Googlebot is almost DDOSing my website

I noticed high CPU usage on my server, but not coming from regular traffic. Instead, the crawl stats from the Google Search Console look like this:

Is that a good thing, or should I worry about it (e.g. configuration issue on my site)?

How many pages does your site have?

Based on the Google Search Console’s Coverage report, around 690K, 43.1K of which are marked as valid, and 650K marked as Excluded, most of which for the reason: “Alternate page with proper canonical tag”.

And according to yourself and/or your database? It doesn’t really help to compare google against google to try and figure out what’s going on.

Sorry. I used Google data because it’s a bit difficult to answer. It’s a WordPress installation. I have over 9000 posts, a dozen of pages, about 10 authors, 190 categories, and around 1700 tags.

Right. Then those requests do seem a bit extreme. Do you have some sort of logs to see what was crawled? It is maybe ending up in some kind of loop somewhere?

Yes, I can provide the access log for November: https://mega.nz/file/64AASRjR#hfQg7Xz0uIdnoMgCxv1IHDOR8PTn2RfD2-DlKZ-V00c

The Google Search Console also shows several links with string parameters and redirects.

?amp=1 is normal. I don’t quite understand the wptouch_switch since I disabled that plugin several months ago, maybe it’s just on some other websites.

It would seem Google already has all those URLs in its database, so it will continue to crawl them.

Moreover, your website just serves the actual page a ignores those query parameters now that the plugin is no longer installed. Luckily, there is canonical meta tag to the URL without those query parameters, so I don’t think you’ll get in trouble with duplicate content or anything like that.

It might be advisable though to let any URL that contains wptouch_ in the query string return a 404 to get google to purge the URL from its search results. Though beware I’m not a SEO expert and can’t 100% tell if that’ll work and/or if it’s better to leave it as is.
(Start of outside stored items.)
import Mathlib
import Summits.ValiantsHypothesis.ValiantsHypothesis.Theorems.DivisionGapDefs
import Summits.ValiantsHypothesis.ValiantsHypothesis.Theorems.DivisionGapPerMultiplesHardStubFaceDescent
import Summits.ValiantsHypothesis.ValiantsHypothesis.Theorems.DivisionGapPerCofactorDegreeReductionStubBlockProjection
import Summits.ValiantsHypothesis.ValiantsHypothesis.Theorems.DivisionGapPerCofactorDegreeReductionStubBlockFibre
import Summits.ValiantsHypothesis.ValiantsHypothesis.Theorems.DivisionGapPerCofactorDegreeReductionStubIsolatedStrip
import Literature.Computability.AlgebraicComplexity.ValiantClassesProofs
import Literature.Computability.AlgebraicComplexity.PermanentIrreducible

/-!
# `DivisionGap.PerCofactorDegreeReduction` (stmt-ValiantsHypothesis-15046), line `Sketch_ideator4`:
the YOUNG HALVING rung (stub `stub_youngHalvingRung`, U)

Rows `V = eV(Fin m)` and columns `U = eU(Fin m)` (`eV`, `eU` injective) determine the Young face
`G = V × U ∪ Vᶜ × Uᶜ` of the Birkhoff polytope, cut out by the indicator weight `w = 1_G`
(`cutsOut`: a permutation has `w`-weight `n` iff all its cells lie in `G`, and such permutations
exist, `exists_extending`).  For a multiplier `h ≠ 0` over `ℝ≥0`:

1. top components are free and multiplicative (`complexity_topComponent_le`, `topComponent_mul`),
   and `top_w per_n = per_G` (`FaceDescent.topComponent_perPoly_eq`), so
   `L(per_G · top_w h) ≤ L(per_n · h)`;
2. the substitution `x_{(eV a, eU b)} ↦ X_{(a, b)}`, every variable off the block `V × U ↦ 1`
   (`exists_subst`) is a Valiant projection (free, `complexity_le_of_isProjection`); it sends
   `per_G` to `c • per_m` with `c ≥ 1` the common size of the fibres of the restriction of the
   permutations inside `G` to the block (`aeval_facePer_eq`; the fibres are translates of one
   another by row permutations of `V`, `exists_rowPerm`), and `top_w h` to the polynomial `h'`
   whose monomials are the block restrictions of the monomials of `top_w h`
   (`mem_support_aeval_iff`, no cancellation over `ℝ≥0`, `BlockFibre.mem_support_sum_monomial_iff`);
3. unscaling `c` costs one gate (`IsolatedStrip.complexity_le_complexity_smul_add_one`).

Hence `L(per_m · h') ≤ L(per_n · h) + 1`.  No definitions: the substitution and the permutations
enter the lemmas as parameters characterised by hypotheses. [folklore]
-/

noncomputable section

-- `Summit.ValiantsHypothesis.ValiantsHypothesis.…` is the tree's mandated single-conjunct layout
-- (Sub = Summit), so the duplicated namespace component is intended.
set_option linter.dupNamespace false

open MvPolynomial Literature.Computability.AlgebraicComplexity
open Summit.ValiantsHypothesis.ValiantsHypothesis.Theorems.ZeroOneTransfer.Negative (topComponent)
open Summit.ValiantsHypothesis.ValiantsHypothesis.Theorems.DivisionGapPerDivisionHard (facePer)
open Summit.ValiantsHypothesis.ValiantsHypothesis.Theorems.DivisionGap.PerCofactorDegreeReduction.GadgetProjection
  (monomial_permMonomial_eq_prod)
open scoped NNReal

namespace Summit.ValiantsHypothesis.ValiantsHypothesis.Theorems.DivisionGap.PerCofactorDegreeReduction.YoungHalving

variable {n m : ℕ} {eV eU : Fin m → Fin n}

/-! ### Permutations through two injections -/

/-- Two injections `f g : Fin m → Fin n` are interpolated by a permutation `τ` of `Fin n`
(`Equiv.Perm.exists_extending_pair`), and then `τ x` lies in the range of `g` iff `x` lies in the
range of `f` (`τ` is injective). [folklore] -/
theorem exists_extending {f g : Fin m → Fin n} (hf : Function.Injective f)
    (hg : Function.Injective g) :
    ∃ τ : Equiv.Perm (Fin n), (∀ b, τ (f b) = g b) ∧ ∀ x, ((∃ a, g a = τ x) ↔ ∃ b, f b = x) := by
  obtain ⟨τ, hτ⟩ := Equiv.Perm.exists_extending_pair f g hf hg
  refine ⟨τ, hτ, fun x => ⟨?_, ?_⟩⟩
  · rintro ⟨a, ha⟩
    exact ⟨a, τ.injective ((hτ a).trans ha)⟩
  · rintro ⟨b, rfl⟩
    exact ⟨b, (hτ b).symm⟩

/-- A permutation `g` of `Fin m` is induced on the rows `eV(Fin m)` by a permutation `ρ` of `Fin n`
preserving the range of `eV`. [folklore] -/
theorem exists_rowPerm (hV : Function.Injective eV) (g : Equiv.Perm (Fin m)) :
    ∃ ρ : Equiv.Perm (Fin n), (∀ a, ρ (eV a) = eV (g a)) ∧
      ∀ x, ((∃ a, eV a = ρ x) ↔ ∃ a, eV a = x) := by
  obtain ⟨ρ, hρ, hρV⟩ :=
    exists_extending (g := fun a => eV (g a)) hV fun a b h => g.injective (hV h)
  refine ⟨ρ, hρ, fun x => ?_⟩
  rw [← hρV x]
  exact ⟨fun ⟨a, ha⟩ => ⟨g.symm a, by simpa using ha⟩, fun ⟨a, ha⟩ => ⟨g a, ha⟩⟩

/-! ### The indicator weight cuts out the Young face -/

/-- **The indicator weight of the Young face cuts it out.**  Every cell weighs at most `1`, a
permutation inside the face weighs `n`, and permutations inside the face exist
(`exists_extending`), so a permutation has maximal weight iff all its cells lie in the face.
[folklore] -/
theorem cutsOut (hV : Function.Injective eV) (hU : Function.Injective eU)
    (σ : Equiv.Perm (Fin n)) :
    (∀ i, (σ i, i) ∈ Finset.univ.filter
        (fun e : Fin n × Fin n => (∃ a, eV a = e.1) ↔ (∃ b, eU b = e.2))) ↔
      ∀ τ : Equiv.Perm (Fin n),
        (∑ i, (if ((∃ a, eV a = τ i) ↔ (∃ b, eU b = i)) then 1 else 0 : ℕ)) ≤
          ∑ i, (if ((∃ a, eV a = σ i) ↔ (∃ b, eU b = i)) then 1 else 0 : ℕ) := by
  simp only [Finset.mem_filter, Finset.mem_univ, true_and]
  constructor
  · intro hσ τ
    exact Finset.sum_le_sum fun i _ => by rw [if_pos (hσ i)]; split_ifs <;> omega
  · intro hmax
    obtain ⟨τ, -, hτG⟩ := exists_extending hU hV
    by_contra hσ
    obtain ⟨i, hi⟩ := not_forall.1 hσ
    refine absurd (hmax τ) (not_le.2 (Finset.sum_lt_sum (fun j _ => ?_) ⟨i, Finset.mem_univ _, ?_⟩))
    · rw [if_pos (hτG j)]; split_ifs <;> omega
    · rw [if_neg hi, if_pos (hτG i)]; exact Nat.one_pos

/-! ### The block substitution -/

-- adapted from `BlockProjection.exists_subst`
/-- **The block substitution exists** and is a Valiant projection: `x_{(eV a, eU b)} ↦ X_{(a, b)}`,
every variable off the block `↦ 1`. [folklore] -/
theorem exists_subst (hV : Function.Injective eV) (hU : Function.Injective eU) :
    ∃ φ : Fin n × Fin n → MvPolynomial (Fin m × Fin m) ℝ≥0,
      (∀ e, (∃ j, φ e = X j) ∨ ∃ c, φ e = C c) ∧
      (∀ a b, φ (eV a, eU b) = X (a, b)) ∧
      (∀ e, (∀ p : Fin m × Fin m, e ≠ (eV p.1, eU p.2)) → φ e = 1) := by
  classical
  refine ⟨fun e => if h : ∃ p : Fin m × Fin m, e = (eV p.1, eU p.2) then X h.choose else 1,
    fun e => ?_, fun a b => ?_, fun e he => ?_⟩
  · by_cases h : ∃ p : Fin m × Fin m, e = (eV p.1, eU p.2)
    · exact Or.inl ⟨h.choose, by simp only [dif_pos h]⟩
    · exact Or.inr ⟨1, by simp only [dif_neg h, C_1]⟩
  · have h : ∃ p : Fin m × Fin m, (eV a, eU b) = (eV p.1, eU p.2) := ⟨(a, b), rfl⟩
    have hp : h.choose = (a, b) := by
      obtain ⟨h1, h2⟩ := Prod.mk.inj h.choose_spec
      exact Prod.ext (hV h1).symm (hU h2).symm
    simp only [dif_pos h, hp]
  · have h : ¬ ∃ p : Fin m × Fin m, e = (eV p.1, eU p.2) := fun ⟨p, hp⟩ => he p hp
    simp only [dif_neg h]

/-- The block substitution sends `c · x^v` to `c · x^{v|block}`, `v|block (a, b) = v (eV a, eU b)`:
the variables off the block go to `1`. [folklore] -/
theorem aeval_monomial_restrict (hV : Function.Injective eV) (hU : Function.Injective eU)
    {φ : Fin n × Fin n → MvPolynomial (Fin m × Fin m) ℝ≥0}
    (hφX : ∀ a b, φ (eV a, eU b) = X (a, b))
    (hφ1 : ∀ e, (∀ p : Fin m × Fin m, e ≠ (eV p.1, eU p.2)) → φ e = 1)
    (v : (Fin n × Fin n) →₀ ℕ) (c : ℝ≥0) :
    aeval φ (monomial v c) =
      monomial (Finsupp.equivFunOnFinite.symm fun q : Fin m × Fin m => v (eV q.1, eU q.2)) c := by
  rw [aeval_monomial, algebraMap_eq, monomial_eq, Finsupp.prod_fintype _ _ fun _ => pow_zero _,
    Finsupp.prod_fintype _ _ fun _ => pow_zero _]
  congr 1
  simp only [Finsupp.coe_equivFunOnFinite_symm]
  symm
  rw [← Finset.prod_subset (Finset.subset_univ
      (Finset.univ.image fun q : Fin m × Fin m => (eV q.1, eU q.2))),
    Finset.prod_image fun p _ q _ h => Prod.ext (hV (Prod.mk.inj h).1) (hU (Prod.mk.inj h).2)]
  · refine Finset.prod_congr rfl fun q _ => ?_
    obtain ⟨a, b⟩ := q
    rw [hφX]
  · intro e _ he
    rw [hφ1 e fun q hq => he (Finset.mem_image.2 ⟨q, Finset.mem_univ _, hq.symm⟩), one_pow]

/-- **No cancellation over `ℝ≥0`**: the monomials of the image of `p` under the block substitution
are exactly the block restrictions of the monomials of `p`. [folklore] -/
theorem mem_support_aeval_iff (hV : Function.Injective eV) (hU : Function.Injective eU)
    {φ : Fin n × Fin n → MvPolynomial (Fin m × Fin m) ℝ≥0}
    (hφX : ∀ a b, φ (eV a, eU b) = X (a, b))
    (hφ1 : ∀ e, (∀ p : Fin m × Fin m, e ≠ (eV p.1, eU p.2)) → φ e = 1)
    (p : MvPolynomial (Fin n × Fin n) ℝ≥0) (w : (Fin m × Fin m) →₀ ℕ) :
    w ∈ (aeval φ p).support ↔ ∃ v ∈ p.support, ∀ a b, w (a, b) = v (eV a, eU b) := by
  have hsum : aeval φ p = ∑ v ∈ p.support, monomial
      (Finsupp.equivFunOnFinite.symm fun q : Fin m × Fin m => v (eV q.1, eU q.2)) (coeff v p) := by
    conv_lhs => rw [p.as_sum]
    rw [map_sum]
    exact Finset.sum_congr rfl fun v _ => aeval_monomial_restrict hV hU hφX hφ1 v _
  rw [hsum, BlockFibre.mem_support_sum_monomial_iff _ _ _ _ fun v hv => mem_support_iff.1 hv]
  refine exists_congr fun v => and_congr_right fun _ => ?_
  rw [DFunLike.ext_iff]
  simp only [Finsupp.coe_equivFunOnFinite_symm, Prod.forall]
  exact forall₂_congr fun a b => eq_comm

/-! ### The image of the face permanent -/

/-- The block substitution sends the monomial of a permutation `σ` restricting to the permutation
`g` on the block columns (`σ (eU b) = eV (g b)`) to `x^{μ_g}`: the factors off the block columns
are `1`. [folklore] -/
theorem aeval_monomial_permMonomial (hU : Function.Injective eU)
    {φ : Fin n × Fin n → MvPolynomial (Fin m × Fin m) ℝ≥0}
    (hφX : ∀ a b, φ (eV a, eU b) = X (a, b))
    (hφ1 : ∀ e, (∀ p : Fin m × Fin m, e ≠ (eV p.1, eU p.2)) → φ e = 1)
    {σ : Equiv.Perm (Fin n)} {g : Equiv.Perm (Fin m)} (hg : ∀ b, σ (eU b) = eV (g b)) :
    aeval φ (monomial (permMonomial σ) (1 : ℝ≥0)) = monomial (permMonomial g) (1 : ℝ≥0) := by
  rw [monomial_permMonomial_eq_prod, monomial_permMonomial_eq_prod, map_prod]
  simp_rw [aeval_X]
  symm
  rw [← Finset.prod_subset (Finset.subset_univ (Finset.univ.image eU)),
    Finset.prod_image fun b₁ _ b₂ _ h => hU h]
  · exact Finset.prod_congr rfl fun b _ => by rw [hg, hφX]
  · intro i _ hi
    exact hφ1 _ fun p hp =>
      hi (Finset.mem_image.2 ⟨p.2, Finset.mem_univ _, ((Prod.mk.inj hp).2).symm⟩)

/-- **The block substitution sends `per_G` to `c • per_m`**, `c` the number of permutations inside
the Young face `G` restricting to the identity on the block columns.  A permutation inside `G`
maps the block columns into the block rows, hence restricts to a permutation `g` of `Fin m`
(`BlockProjection.exists_perm_of_designated`) and is sent to `x^{μ_g}`
(`aeval_monomial_permMonomial`); the fibre over `g` is the left translate of the fibre over `1`
by a permutation of `Fin n` inducing `g` on the block rows and preserving them (`exists_rowPerm`),
so all fibres have `c` elements. [folklore] -/
theorem aeval_facePer_eq (hV : Function.Injective eV) (hU : Function.Injective eU)
    {φ : Fin n × Fin n → MvPolynomial (Fin m × Fin m) ℝ≥0}
    (hφX : ∀ a b, φ (eV a, eU b) = X (a, b))
    (hφ1 : ∀ e, (∀ p : Fin m × Fin m, e ≠ (eV p.1, eU p.2)) → φ e = 1) :
    aeval φ (facePer (Finset.univ.filter
        fun e : Fin n × Fin n => (∃ a, eV a = e.1) ↔ (∃ b, eU b = e.2))) =
      ((Finset.univ.filter fun τ : Equiv.Perm (Fin n) =>
          (∀ i, (∃ a, eV a = τ i) ↔ (∃ b, eU b = i)) ∧ ∀ b, τ (eU b) = eV b).card : ℝ≥0) •
        perPoly (Fin m) ℝ≥0 := by
  classical
  -- a permutation inside the face restricts to a permutation of `Fin m` on the block columns
  have hres : ∀ σ : Equiv.Perm (Fin n), ∃ g : Equiv.Perm (Fin m),
      (∀ i, (∃ a, eV a = σ i) ↔ (∃ b, eU b = i)) → ∀ b, σ (eU b) = eV (g b) := by
    intro σ
    by_cases hσ : ∀ i, (∃ a, eV a = σ i) ↔ (∃ b, eU b = i)
    · obtain ⟨g, hg⟩ := BlockProjection.exists_perm_of_designated hU (σ := σ) (er := eV)
        fun b => by
          obtain ⟨a, ha⟩ := (hσ (eU b)).2 ⟨b, rfl⟩
          exact ⟨a, ha.symm⟩
      exact ⟨g, fun _ => hg⟩
    · exact ⟨1, fun h => absurd h hσ⟩
  choose res hres using hres
  rw [facePer, map_sum, perPoly_eq_sum_monomial, Finset.smul_sum]
  set S := Finset.univ.filter fun σ : Equiv.Perm (Fin n) => ∀ i, (σ i, i) ∈ Finset.univ.filter
      fun e : Fin n × Fin n => (∃ a, eV a = e.1) ↔ (∃ b, eU b = e.2) with hSdef
  have hS : ∀ σ, σ ∈ S ↔ ∀ i, (∃ a, eV a = σ i) ↔ (∃ b, eU b = i) := fun σ => by
    simp only [hSdef, Finset.mem_filter, Finset.mem_univ, true_and]
  have h1 : ∀ σ ∈ S, aeval φ (monomial (permMonomial σ) (1 : ℝ≥0)) =
      monomial (permMonomial (res σ)) (1 : ℝ≥0) :=
    fun σ hσ => aeval_monomial_permMonomial hU hφX hφ1 (hres σ ((hS σ).1 hσ))
  rw [Finset.sum_congr rfl h1, ← Finset.sum_fiberwise S res]
  refine Finset.sum_congr rfl fun π _ => ?_
  rw [Finset.sum_congr rfl (g := fun _ => monomial (permMonomial π) (1 : ℝ≥0))
      fun σ hσ => by rw [(Finset.mem_filter.1 hσ).2],
    Finset.sum_const, ← Nat.cast_smul_eq_nsmul ℝ≥0]
  congr 2
  -- the fibre over `π` is the left translate by `ρ` of the fibre over `1`
  symm
  obtain ⟨ρ, hρ, hρV⟩ := exists_rowPerm hV π
  refine Finset.card_equiv (Equiv.mulLeft ρ) fun σ => ?_
  simp only [hSdef, Finset.mem_filter, Finset.mem_univ, true_and, Equiv.coe_mulLeft,
    Equiv.Perm.mul_apply]
  constructor
  · rintro ⟨hG, hb⟩
    have hG' : ∀ i, (∃ a, eV a = (ρ * σ) i) ↔ ∃ b, eU b = i := fun i => (hρV _).trans (hG i)
    refine ⟨hG', Equiv.ext fun b => hV ?_⟩
    rw [← hres _ hG', Equiv.Perm.mul_apply, hb, hρ]
  · rintro ⟨hG', hπ⟩
    refine ⟨fun i => (hρV _).symm.trans (hG' i), fun b => ρ.injective ?_⟩
    rw [hρ, ← Equiv.Perm.mul_apply, hres (ρ * σ) hG', hπ]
Wouldn’t “410 Gone” be a better choice?

From: https://en.wikipedia.org/wiki/List_of_HTTP_status_codes#4xx_client_errors

410 Gone

Indicates that the resource requested is no longer available and will not be available again. This should be used when a resource has been intentionally removed and the resource should be purged. Upon receiving a 410 status code, the client should not request the resource in the future. Clients such as search engines should remove the resource from their indices. Most use cases do not require clients and search engines to purge the resource, and a “404 Not Found” may be used instead.

1 Like

That does sound better, yes.

Alternatively, I thought about using a 301 permanent redirect.
What surprised me is that Google crawler generated around 10k to 20k requests a day for months, if not years, and suddenly decided to send 300k-400k crawl request my way for no apparent reason.